WHAT IS REQUIRED
Lines below starting with the line with "References: [CastellaGrossiLeeSkinner2022] Thm." and going on through the line with "for an additive" must be output exactly; the rest of the records must be left out.

Collected data
++++++++++

import Literature.NumberTheory.EllipticCurves.CastellaGrossiLeeSkinner2022.AnticyclotomicControl
import Literature.NumberTheory.EllipticCurves.FormalGroupPadicLogPointProofs
import Literature.NumberTheory.EllipticCurves.ComplexMultiplicationCoatesWilesSeparationProofs
import Literature.NumberTheory.EllipticCurves.MordellWeilTheoremProofs
import Literature.NumberTheory.EllipticCurves.TwoDescentLocalPadic
import HarnessLib

/-!
# `ord_p log_{ω_E}` of a rank-one point does not depend on the embedding `K ↪ ℚ_p` up to an
# involution of `K` — the reading note `CGLS-CTL-log-prime` as a kernel theorem (CGLS's "log at the
# prime `v` induced by `ι_p`, module strict at `v̄`" versus Jetchev–Skinner–Wan's / Castella's
# "log at the strict prime")

HONEST FRAMING (cell `b2b-bsdres`, run/shared/lean/b2b/bsd-rank1-residual/; verbatim): the goal is to
DELETE the COMBINATION-SHAPED residual classes for ALL analytic-rank `≤ 1` curves over `ℚ` — "full BSD
formula for every rank `≤ 1` curve in class `C`" assembled STRICTLY from published theorems — so
that the rank-`≤ 1` remainder becomes exactly the CONSTRUCTION-SHAPED classes, which are TYPED
(missing-input `Prop`s), NOT attempted; this is not "finishing BSD". NEW WORK of the cell (an
elementary lemma and bookkeeping over decls already in the tree), hence under `Summits/`; NO
definition, NO named fact, nothing about any particular curve asserted; no label moves. Unit
`b2b-bsdres-lit-cgls` (off-peak literature typer: Castella–Grossi–Lee–Skinner 2022 /
Greenberg–Vatsal 2000), session 6 — sized ask S13 of `HOME/b2b-bsdres-lit-cgls/CGLS-GV-TYPING.md`
§12.11 ("prove the elementary reductions").

## Why

Castella–Grossi–Lee–Skinner 2022 Thm. 5.1.1 (registry A170, `thm511_anticyclotomicControl`) is stated
for `𝔛_E` STRICT at `v̄` and RELAXED at `v`, with the local term `log_{ω_E} : E(K_v) → ℤ_p` at the
prime `v` INDUCED BY the fixed embedding `ι_p` — and is proved by reference to Jetchev–Skinner–Wan
2017 Thm. 3.3.1 + (3.5.d), whose anticyclotomic Selmer structure (JSW §2.3.2–2.3.3, arXiv:1512.06894
p. 7: "`H¹_ac(K_w, M) = H¹(K_v̄, M)` if `w = v̄`, … , `0` else") is STRICT at `v`, RELAXED at `v̄`,
with the local term `δ_v` (the localisation AT THE STRICT PRIME `v`, §3.2). Castella 2018 Thm. 2.3
and the cell's Summits predicates (`X11b.ControlOnTreeGoodAt p κ 𝔭 γ (embAt K p 𝔭) P`, lit-glue's
`…OnTreeGoodAt`, registry A174 `JetchevSkinnerWan2017.thm331_anticyclotomicControl`) follow JSW's
letter: log AT the strict prime. The two letters differ by the exchange `v ↔ v̄` in the logarithm
only; the reading note `CGLS-CTL-log-prime` (CGLS-GV-TYPING §12.2) asserted in prose that "under
`rank_ℤ E(K) = 1` the two valuations agree (complex conjugation acts on `E(K)/tors ≅ ℤ` by `±1` and
swaps the two embeddings)". This file PROVES that sentence:

* `exists_isOfFinAddOrder_sub_or_add_of_finrank_eq_one` — in a finitely generated abelian group of
  rank one, an additive involution `σ` moves a non-torsion `P` to `±P + (torsion)`
  (`{P, σP}` is linearly dependent; apply `σ` to the relation).
* `padicLogPoint_neg` — `log_W(−Q) = −log_W(Q)` on `E₁(ℚ_p)` (from the tree's PROVED additivity
  `padicLogPoint_add_holds`); `ord_p(−x) = ord_p x` is the tree's `TwoDescentLocal.valuation_neg'`.
* **`padicLogOrd_comp_eq_of_rank_one`** — for `W/ℚ` globally minimal elliptic, `p` odd, `K` a number
  field with `rank_ℤ E(K) = 1`, an involutive `σ : K →+* K` (e.g. complex conjugation of an imaginary
  quadratic field) and `ι : K →+* ℚ_p`: `padicLogOrd W p (ι ∘ σ) P = padicLogOrd W p ι P` for every
  non-torsion `P ∈ E(K)` (torsion dies in `E₁(ℚ_p)`, torsion-free for `p ≠ 2`:
  `eq_zero_of_isOfFinAddOrder_of_isInReductionKernel`).
* **`hasCharValuationAt_of_thm511_comp`** — hence CGLS Thm. 5.1.1 (A170) ALSO delivers its formula
  with the logarithm read along `ι ∘ σ` (for an imaginary quadratic `K`: at the OTHER prime `v̄`, the
  strict one) — the Jetchev–Skinner–Wan / Castella letter — at every datum of the theorem
  (`rank_ℤ E(K) = 1` is among its hypotheses). So A170 feeds the cell's predicates in EITHER
  convention; the reading note is discharged in the kernel.

References: [CastellaGrossiLeeSkinner2022] Thm. 5.1.1 and its proof (arXiv:2008.02571v2 TeX
L2403–L2429); [JetchevSkinnerWan2017] §2.3.2–2.3.3 (p. 7), §3.2 (3.5.d), Thm. 3.3.1 (arXiv:1512.06894
pp. 10–11); [Castella2018] §2.2, Thm. 2.3; [SilvermanAEC2009] IV.6.1, VII.2.2, VII.3.1, VIII.6.7;
HOME/b2b-bsdres-lit-cgls/CGLS-GV-TYPING.md §12.2 (`CGLS-CTL-log-prime`), §13.
-/

noncomputable section

open scoped Classical

open WeierstrassCurve NumberField IsDedekindDomain Literature.NumberTheory.EllipticCurves
  Literature.NumberTheory.EllipticCurves.Rank1Residual
  Literature.NumberTheory.EllipticCurves.CastellaGrossiLeeSkinner2022
  Literature.NumberTheory.EllipticCurves.Castella2018

namespace Summit.BirchSwinnertonDyer.Rank1Residual

/-! ### §1 An involution of a rank-one abelian group moves a non-torsion point to `±P + torsion` -/

/-- **Rank one: `σP = ±P + (torsion)`.** In a finitely generated abelian group `M` with
`rank_ℤ M = 1`, for an additive `σ` with `σ ∘ σ = id` and a non-torsion `P`, either `σP − P` or
`σP + P` has finite order. Proof: `{P, σP}` is `ℤ`-linearly dependent (`card = 2 > 1 = rank`), say
`aP + bσP = 0`; applying `σ` gives `bP + aσP = 0`, whence `(a² − b²)P = 0`, so `b = ±a ≠ 0` and
`a(σP ± P) = 0`. (Complex conjugation on `E(K)/E(K)_tors ≅ ℤ` acts by `±1`.)
[cite: SilvermanAEC2009, VIII.6.7 (Mordell–Weil: `E(K) ≅ ℤ^r ⊕ E(K)_tors`)] -/
theorem exists_isOfFinAddOrder_sub_or_add_of_finrank_eq_one {M : Type*} [AddCommGroup M]
    [Module.Finite ℤ M] (h1 : Module.finrank ℤ M = 1) (σ : M →+ M) (hσ : ∀ x, σ (σ x) = x)
    (P : M) (hP : ¬ IsOfFinAddOrder P) :
    IsOfFinAddOrder (σ P - P) ∨ IsOfFinAddOrder (σ P + P) := by
  -- `{P, σ P}` is linearly dependent over `ℤ`
  have hdep : ¬ LinearIndependent ℤ ![P, σ P] := by
    intro hli
    have h2 := hli.fintype_card_le_finrank
    rw [Fintype.card_fin, h1] at h2
    omega
  rw [LinearIndependent.pair_iff] at hdep
  push Not at hdep
  obtain ⟨a, b, hab, hne⟩ := hdep
  -- apply `σ`
  have hba : b • P + a • σ P = 0 := by
    have := congrArg σ hab
    rw [map_add, map_zsmul, map_zsmul, hσ, map_zero] at this
    rw [add_comm]; exact this
  -- `(a² − b²) • P = 0`
  have hsq : (a * a - b * b) • P = 0 := by
    calc (a * a - b * b) • P = a • (a • P + b • σ P) - b • (b • P + a • σ P) := by module
      _ = 0 := by rw [hab, hba, smul_zero, smul_zero, sub_self]
  have hab2 : a * a = b * b := by
    by_contra hc
    exact hP ((isOfFinAddOrder_iff_zsmul_eq_zero).mpr ⟨a * a - b * b, sub_ne_zero.mpr hc, hsq⟩)
  have ha0 : a ≠ 0 := by
    rintro rfl
    have hb : b ≠ 0 := hne rfl
    rw [zero_mul, eq_comm, mul_self_eq_zero] at hab2
    exact hb hab2
  rcases mul_self_eq_mul_self_iff.mp hab2 with rfl | rfl
  · -- `b = a`: `a • (σ P + P) = 0`
    right
    refine (isOfFinAddOrder_iff_zsmul_eq_zero).mpr ⟨a, ha0, ?_⟩
    rw [smul_add, add_comm]; exact hab
  · -- `a = -b`: `b • (σ P - P) = 0`
    left
    refine (isOfFinAddOrder_iff_zsmul_eq_zero).mpr ⟨b, neg_ne_zero.mp ha0, ?_⟩
    rw [smul_sub]
    rwa [neg_smul, ← sub_eq_neg_add] at hab

/-! ### §2 `log_W(−Q) = −log_W(Q)` on `E₁(ℚ_p)` (`ord_p(−x) = ord_p x` is the tree's `TwoDescentLocal.valuation_neg'`) -/

section Padic

variable {p : ℕ} [Fact p.Prime]

/-- `log_W ∘ z` is odd on `E₁(ℚ_p)` (minimal equation): from the tree's PROVED additivity
`padicLogPoint_add_holds` at `(Q, −Q)` and `log_W(z(O)) = 0`. [cite: SilvermanAEC2009, IV.6.4 and VII.2.2] -/
theorem padicLogPoint_neg (W₀ : WeierstrassCurve ℚ_[p]) [W₀.IsMinimal ℤ_[p]] {Q : W₀.toAffine.Point}
    (hQ : W₀.IsInReductionKernel Q) : W₀.padicLogPoint (-Q) = -W₀.padicLogPoint Q := by
  have h := (padicLogPoint_add_holds p W₀ Q (-Q) hQ (W₀.isInReductionKernel_neg hQ)).2
  rw [add_neg_cancel, padicLogPoint_zero] at h
  exact (neg_eq_of_add_eq_zero_right h.symm).symm

end Padic

/-! ### §3 `ord_p log_{ω_E} P` along `ι ∘ σ` equals `ord_p log_{ω_E} P` along `ι` in rank one -/

section Symmetry

variable (W : WeierstrassCurve ℚ) [W.IsElliptic] [W.IsGloballyMinimal] (p : ℕ) [Fact p.Prime]
  {K : Type} [Field K] [NumberField K]

omit [W.IsElliptic] [W.IsGloballyMinimal] in
/-- Functoriality of the reading `P ↦ P_ι`: `P_{ι∘σ} = (σ_* P)_ι`. [folklore] -/
theorem padicPointOf_comp (σ : K →+* K) (ι : K →+* ℚ_[p]) (P : (W.baseChange K).toAffine.Point) :
    padicPointOf W p (ι.comp σ) P =
      padicPointOf W p ι (WeierstrassCurve.Affine.Point.map σ.toRatAlgHom P) := by
  unfold padicPointOf
  rw [WeierstrassCurve.Affine.Point.map_map]
  congr 1

/-- **`ord_p log_{ω_E}(P)` read along `ι ∘ σ` equals `ord_p log_{ω_E}(P)` read along `ι`, for a
non-torsion `P` of a RANK-ONE `E(K)`, `σ` an involution of `K`, `p` odd.** By §1, `σ_* P = εP + T`
with `ε = ±1` and `T` torsion (Mordell–Weil: `E(K)` finitely generated, `module_finite_point_holds`);
in `E(ℚ_p)`, `m₀ • T_ι ∈ E₁(ℚ_p)` (`m₀ = [E(ℚ_p):E₁(ℚ_p)]`) is torsion, hence `O`
(`eq_zero_of_isOfFinAddOrder_of_isInReductionKernel`, `p ≠ 2`); so `m₀ • (σ_*P)_ι = ±(m₀ • P_ι)` and
`log_W` is odd (§2). For an imaginary quadratic `K` with `p` split and `σ` = complex conjugation,
`ι ∘ σ` is the embedding inducing the OTHER prime above `p`: "`ord_p log_v P = ord_p log_v̄ P` under
`rank_ℤ E(K) = 1`". [cite: CastellaGrossiLeeSkinner2022, Thm. 5.1.1 ("`log_{ω_E} : E(K_v)_{/tors} → ℤ_p`", `v` induced by `ι_p`)]
[cite: JetchevSkinnerWan2017, §2.3.2 (p. 7) and §3.2 (`δ_v` at the strict prime)] [cite: SilvermanAEC2009, IV.6.1, VII.3.1] -/
theorem padicLogOrd_comp_eq_of_rank_one (hp : p ≠ 2) (σ : K →+* K) (hσ : ∀ x, σ (σ x) = x)
    (ι : K →+* ℚ_[p]) (hrk : (W.baseChange K).mordellWeilRank = 1)
    (P : (W.baseChange K).toAffine.Point) (hP : ¬ IsOfFinAddOrder P) :
    padicLogOrd W p (ι.comp σ) P = padicLogOrd W p ι P := by
  haveI : (W.baseChange K).IsElliptic := by rw [baseChange]; infer_instance
  haveI : Module.Finite ℤ (W.baseChange K).toAffine.Point := (W.baseChange K).module_finite_point_holds
  haveI : (W.baseChange ℚ_[p]).IsMinimal ℤ_[p] := isMinimal_map_padic_of_isGloballyMinimal W p
  -- the involution `σ_*` of `E(K)`
  set f : (W.baseChange K).toAffine.Point →+ (W.baseChange K).toAffine.Point :=
    WeierstrassCurve.Affine.Point.map σ.toRatAlgHom with hf
  have hff : ∀ Q, f (f Q) = Q := by
    rintro (_ | ⟨x, y, hxy⟩)
    · rfl
    · simp only [hf, WeierstrassCurve.Affine.Point.map_some]
      congr 1 <;> exact hσ _
  -- the two readings in `E(ℚ_p)`
  set ιP := padicPointOf W p ι P with hιP
  have hcomp : padicPointOf W p (ι.comp σ) P = padicPointOf W p ι (f P) := padicPointOf_comp W p σ ι P
  set m : ℕ := formalIndex W p with hm
  -- the image of a torsion point dies after multiplication by `m` (it lands in the torsion-free `E₁`)
  have hkill : ∀ T : (W.baseChange K).toAffine.Point, IsOfFinAddOrder T →
      m • padicPointOf W p ι T = 0 := fun T hT ↦ by
    have hmem : m • padicPointOf W p ι T ∈ (W.baseChange ℚ_[p]).formalFiltration 1 :=
      AddSubgroup.nsmul_index_mem _ _
    exact (W.baseChange ℚ_[p]).eq_zero_of_isOfFinAddOrder_of_isInReductionKernel hp hmem.1
      (((WeierstrassCurve.Affine.Point.map ι.toRatAlgHom).isOfFinAddOrder hT).nsmul)
  unfold padicLogOrd
  rw [hcomp]
  rcases exists_isOfFinAddOrder_sub_or_add_of_finrank_eq_one hrk f hff P hP with hT | hT
  · -- `σ_* P = P + T`
    have hQ : f P = (f P - P) + P := by abel
    have : m • padicPointOf W p ι (f P) = m • padicPointOf W p ι P := by
      rw [hQ, padicPointOf, map_add, nsmul_add, ← padicPointOf, ← padicPointOf, hkill _ hT, zero_add]
    rw [this]
  · -- `σ_* P = −P + T`
    have hQ : f P = (f P + P) + (-P) := by abel
    have hmemP : m • padicPointOf W p ι P ∈ (W.baseChange ℚ_[p]).formalFiltration 1 :=
      AddSubgroup.nsmul_index_mem _ _
    have : m • padicPointOf W p ι (f P) = -(m • padicPointOf W p ι P) := by
      rw [hQ, padicPointOf, map_add, nsmul_add, ← padicPointOf, hkill _ hT, zero_add, map_neg,
        neg_nsmul, ← padicPointOf]
    rw [this, padicLogPoint_neg _ hmemP.1, TwoDescentLocal.valuation_neg']

end Symmetry

/-! ### §4 CGLS Thm. 5.1.1 with the logarithm at the OTHER prime (the JSW / Castella letter) -/

section Thm511

variable {W : WeierstrassCurve ℚ} [W.IsElliptic] [W.IsGloballyMinimal] {p : ℕ} [Fact p.Prime]

/-- **A170 in EITHER convention.** Granted `thm511_anticyclotomicControl` (CGLS Thm. 5.1.1: module
strict at `v̄`, logarithm along `ι` inducing `v`), at every datum of the theorem the packaged shape
`AcSelmer.XAc.HasCharValuationAt (E_K) p κ v̄ ∅ γ n` ALSO holds with
`n = ord_p #Ш(E/K)[p^∞] + 2·((ord_p(1−a_p+p) − 1 + ord_p log_{ι∘σ} P) − ord_p[E(K):ℤP]) + ord_p ∏_w c_w`
for any involution `σ` of `K` — for `σ` = complex conjugation, `ι ∘ σ` induces `v̄`, i.e. the
logarithm is read AT THE STRICT PRIME, which is the letter of Jetchev–Skinner–Wan 2017 Thm. 3.3.1 /
(3.5.d) (strict at `v`, `δ_v` at `v`) and of Castella 2018 Thm. 2.3, and the shape of the cell's
`X11b.ControlOnTreeGoodAt p κ 𝔭 γ (embAt K p 𝔭) P` binders. (`rank_ℤ E(K) = 1`, `P` non-torsion and
`p > 2` are hypotheses of the theorem, so §3 applies.) The reading note `CGLS-CTL-log-prime` is thus
a kernel fact: the two printed letters are equivalent on the theorem's locus.
[cite: CastellaGrossiLeeSkinner2022, Thm. 5.1.1 and its proof by reference to [JSW] (arXiv v2 TeX L2403–L2429)]
[cite: JetchevSkinnerWan2017, Thm. 3.3.1, §2.3.3, §3.2 (arXiv:1512.06894 pp. 7, 10–11)]
[cite: Castella2018, Thm. 2.3 (arXiv:1704.06608 p. 5)] -/
theorem hasCharValuationAt_of_thm511_comp (h : thm511_anticyclotomicControl) (hp : 2 < p)
    (hord : GoodOrd W p) (K : Type) [Field K] [NumberField K] (hK : IsImaginaryQuadratic K)
    (hHp : SatisfiesHeegnerHypothesis p K) (hHN : SatisfiesHeegnerHypothesis (W.conductorNorm ℤ) K)
    (ι : K →+* ℚ_[p]) (v vbar : HeightOneSpectrum (𝓞 K))
    (hv : ∀ x : 𝓞 K, x ∈ v.asIdeal ↔ ‖ι (x : K)‖ < 1)
    (hvbar : ((p : ℕ) : 𝓞 K) ∈ vbar.asIdeal) (hne : vbar ≠ v)
    (κ : ZpExtension K p) (hκ : κ.IsAnticyclotomic)
    (γ : Field.absoluteGaloisGroup K) [Fact (κ.IsTopGenerator γ)]
    (hEp : ∀ Q : (W.baseChange ℚ_[p]).toAffine.Point, p • Q = 0 → Q = 0)
    (hrk : (W.baseChange K).mordellWeilRank = 1)
    (hfin : Finite (AddCommGroup.primaryComponent (W.baseChange K).sha p))
    (P : (W.baseChange K).toAffine.Point) (hP : ¬ IsOfFinAddOrder P)
    (σ : K →+* K) (hσ : ∀ x, σ (σ x) = x) :
    ∃ n : ℕ, AcSelmer.XAc.HasCharValuationAt (W.baseChange K) p κ vbar ∅ γ n ∧
      (n : ℤ) = (padicValNat p (Nat.card (AddCommGroup.primaryComponent (W.baseChange K).sha p)) : ℤ) +
        2 * (((padicValInt p (1 - W.frobeniusTrace p + p) : ℤ) - 1 + padicLogOrd W p (ι.comp σ) P) -
          (padicValNat p (AddSubgroup.zmultiples P).index : ℤ)) +
        (padicValNat p (W.baseChange K).tamagawaProduct : ℤ) := by
  rw [padicLogOrd_comp_eq_of_rank_one W p (by omega) σ hσ ι hrk P hP]
  exact hasCharValuationAt_of_thm511 h hp hord K hK hHp hHN ι v vbar hv hvbar hne κ hκ γ hEp hrk hfin
    P hP

end Thm511

end Summit.BirchSwinnertonDyer.Rank1Residual

end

++++++++++

EXERCISE ANSWER
References: [CastellaGrossiLeeSkinner2022] Thm. 5.1.1 and its proof (arXiv:2008.02571v2 TeX
L2403–L2429); [JetchevSkinnerWan2017] §2.3.2–2.3.3 (p. 7), §3.2 (3.5.d), Thm. 3.3.1 (arXiv:1512.06894
pp. 10–11); [Castella2018] §2.2, Thm. 2.3; [SilvermanAEC2009] IV.6.1, VII.2.2, VII.3.1, VIII.6.7;
HOME/b2b-bsdres-lit-cgls/CGLS-GV-TYPING.md §12.2 (`CGLS-CTL-log-prime`), §13.
-/

noncomputable section

open scoped Classical

open WeierstrassCurve NumberField IsDedekindDomain Literature.NumberTheory.EllipticCurves
  Literature.NumberTheory.EllipticCurves.Rank1Residual
  Literature.NumberTheory.EllipticCurves.CastellaGrossiLeeSkinner2022
  Literature.NumberTheory.EllipticCurves.Castella2018

namespace Summit.BirchSwinnertonDyer.Rank1Residual

/-! ### §1 An involution of a rank-one abelian group moves a non-torsion point to `±P + torsion` -/

/-- **Rank one: `σP = ±P + (torsion)`.** In a finitely generated abelian group `M` with
`rank_ℤ M = 1`, for an additive `σ` with `σ ∘ σ = id` and a non-torsion `P`, either `σP − P` or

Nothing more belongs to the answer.